Friday, June 1, 2007

Pakistan jails couple for claiming one was a transexual


5/29/2007


Associated Press
LAHORE, Pakistan - A couple who sought legal protection from harassment were separated and sentenced to three years in prison Monday for lying to a Pakistani judge that surgery had turned one partner into a man.
The case of Shumail Raj, who was born female but had breast- and uterus-removal operations 16 years ago, and Shahzina Tariq has raised issues of homosexuality and transsexuality largely taboo in this conservative Muslim society.
The couple, who married last year, had approached the Lahore High Court for protection against harassment by Tariq's relatives. They said they wed to protect Tariq from being sold into marriage to pay off her uncle's gambling debts.
Court-appointed doctors who examined Raj ruled the earlier operations were not complete and that Raj was still a woman. The couple admitted they had lied about 31-year-old Raj's gender because they were in love and wanted to live together. Raj, who has a close-cropped beard, has expressed a desire to go abroad for surgery to become male.
"There are certainly laws to deal with perjury, so they deserve due punishment," said Hina Jillani, head of the Legal Aid Center of the nongovernment Human Rights Commission of Pakistan. "But what I believe is that they should have been given some more leniency.
"Since our society sees such relationships as immoral and illegal, the couple certainly has this pressure on them.

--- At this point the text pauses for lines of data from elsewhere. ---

import Summits.CriticalPhenomena.CardyFormulaZ2.Theorems.CardyFlipRussoCoveringLegRobustDefs
import Summits.CriticalPhenomena.CardyFormulaZ2.Theorems.CardyFlipRussoCoveringLegStubCoveringBridge
import Literature.Probability.Percolation.TriHexLemma
import HarnessLib

/-!
# Stub `stub_flipBound` of line `five-arm-null` (skeleton v5) of the crux `CardyFlipRusso.CoveringLeg`
(stmt-CriticalPhenomena-6435)

Helper file `--supports stmt-CriticalPhenomena-6435`, proving EXACTLY the registered statement
`Sig.stub_flipBound` of `CardyFlipRussoCoveringLegRobustDefs.lean`:

* **flip invariance** — at `q = ½` Beffara's mixed law is `lawP half = sitePercolation MixedSite half`
  (`lawP_half`), which is invariant under the flip `ω ↦ ωᶜ` (`sitePercolation_real_preimage_compl` and
  `unitInterval.symm half = half`), so `P_{1/2}({ω | ωᶜ ∈ S}) = P_{1/2}(S)` for every event `S`
  (`flip_lawP_half_real_preimage_compl`);
* **the complement bound** — the crude crossing event `C := crossS (N + a) δ` is measurable
  (`cover_measurableSet_crossS`), hence so is `compl ⁻¹' C`; an event `E` missed by every configuration whose
  complement lies in `C` is contained in `(compl ⁻¹' C)ᶜ`, so `P(E) ≤ 1 − P(compl ⁻¹' C) = 1 − P(C)`.

Sources: B. Bollobás, O. Riordan, *Percolation* (2006), Ch. 5 Lemma 7 (at `p = ½` the closed sites form a site
percolation with the same law) [BollobasRiordan2006]; V. Beffara, *Is critical 2D percolation universal?* (2008)
§5.1 [Beffara2008Universal].
-/

noncomputable section

namespace Summit.CriticalPhenomena.CardyFormulaZ2.Cruxes.CoveringLeg.FiveArmNull

open Set MeasureTheory
open Literature.Probability.RandomPlanarGeometry Literature.Probability.Percolation
open Literature.Barriers.CriticalPhenomena (MixedSite)

/-- **Flip invariance of the critical mixed law**: `P_{1/2}({ω | ωᶜ ∈ S}) = P_{1/2}(S)` for every event `S`
(`lawP half` is the homogeneous site percolation at `½`, whose image under `ω ↦ ωᶜ` is the site percolation at
`1 − ½ = ½`). [cite: BollobasRiordan2006, Ch. 5 Lemma 7] -/
theorem flip_lawP_half_real_preimage_compl (S : Set (Set MixedSite)) :
    (lawP half).real (compl ⁻¹' S) = (lawP half).real S := by
  rw [lawP_half, sitePercolation_real_preimage_compl,
    Literature.Barriers.CriticalPhenomena.unitInterval_symm_half]

/-- **Complement bound**: if `C` is measurable and no configuration whose complement lies in `C` belongs to
`E`, then `P_{1/2}(E) ≤ 1 − P_{1/2}({ω | ωᶜ ∈ C})` (`E ⊆ (compl ⁻¹' C)ᶜ` and `lawP half` is a probability
measure). [folklore] -/
theorem flip_real_le_one_sub {E C : Set (Set MixedSite)} (hC : MeasurableSet C)
    (hE : ∀ ω : Set MixedSite, ωᶜ ∈ C → ω ∉ E) :
    (lawP half).real E ≤ 1 - (lawP half).real (compl ⁻¹' C) := by
  haveI := isProbabilityMeasure_lawP half
  have hcm : Measurable (compl : Set MixedSite → Set MixedSite) :=
    measurable_set_iff.2 fun i => (measurable_set_mem i).not
  have hsub : E ⊆ (compl ⁻¹' C)ᶜ := fun ω hω hωC => hE ω hωC hω
  calc (lawP half).real E ≤ (lawP half).real (compl ⁻¹' C)ᶜ := measureReal_mono hsub
    _ = 1 - (lawP half).real (compl ⁻¹' C) := by
      rw [measureReal_compl (hcm hC), probReal_univ]

/-- **Stub `stub_flipBound`** (registered statement `Sig.stub_flipBound`, proved exactly): for every conformal
rectangle `N`, mesh `δ > 0`, translation `a` and event `E` missed by every configuration whose COMPLEMENT has a
crude frame-B crossing of `N + a`, `P_{1/2}(E) ≤ 1 − P_{1/2}[crude crossing of N + a]` — the complement bound
plus flip invariance of site percolation on `G_s` at `p = ½`. [cite: BollobasRiordan2006, Ch. 5 Lemma 7] -/
theorem stub_flipBound : Summit.CriticalPhenomena.CardyFormulaZ2.Cruxes.CoveringLeg.FiveArmNull.Sig.stub_flipBound := by
  intro N δ hδ a E hE
  have h := flip_real_le_one_sub (cover_measurableSet_crossS (N.map (similarity 1 one_ne_zero a)) hδ.ne') hE
  rwa [flip_lawP_half_real_preimage_compl] at h

end Summit.CriticalPhenomena.CardyFormulaZ2.Cruxes.CoveringLeg.FiveArmNull

end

That is why they lied to the court."
Presiding Judge Kahawaja Mohammed Sharif, announcing their conviction for perjury, said he was issuing a "lenient" sentence, below the seven-year maximum, because they had apologized.
The judge also fined them $165 - two months salary for an average Pakistani - and dropped a charge of committing an act of unnatural lust, which can be punished by life in prison.
Raj and Tariq, 26, appeared shocked by the verdict. Their eyes widened as Sharif announced their punishment, and they briefly clasped each other's arms before police led them away.
Raj, wearing a short-sleeved white shirt and jeans, urged President Gen. Pervez Musharraf to step in. "Musharraf is talking about moderation and enlightenment. We hope he will do something for us," Raj told reporters outside the court.
Defense attorney Zahid Husain Bokhari said the couple would appeal.
Asked about the prospect of three years in separate jails for women, Raj said: "No matter, no matter. We love each other."
Raj gave Tariq, wearing a dark veil and a shawl over her head, a hug from behind before the two got into a waiting police van and were driven away to the different jails.
The court will resume hearings on June 22 on whether to annul the couple's marriage, which Tariq's family says contravenes Islam and Pakistani laws against same-sex unions.
The vast majority of Pakistan's 165 million people are Muslim, many of them with conservative values.
The judge on Monday ordered police to begin a criminal investigation of the surgeons who operated on Raj and report their findings at the June hearing.
Dr. Ejaz Bhatti, head of the state-run Services Hospital in Lahore who led the court-appointed panel of doctors that examined Raj, said sexual reassignment surgery was illegal in Pakistan other than in cases where a person was born with a hormonal disorder.
He alleged that Raj had intentionally had received male hormone injections - the first such case he had encountered during a 25-year medical career.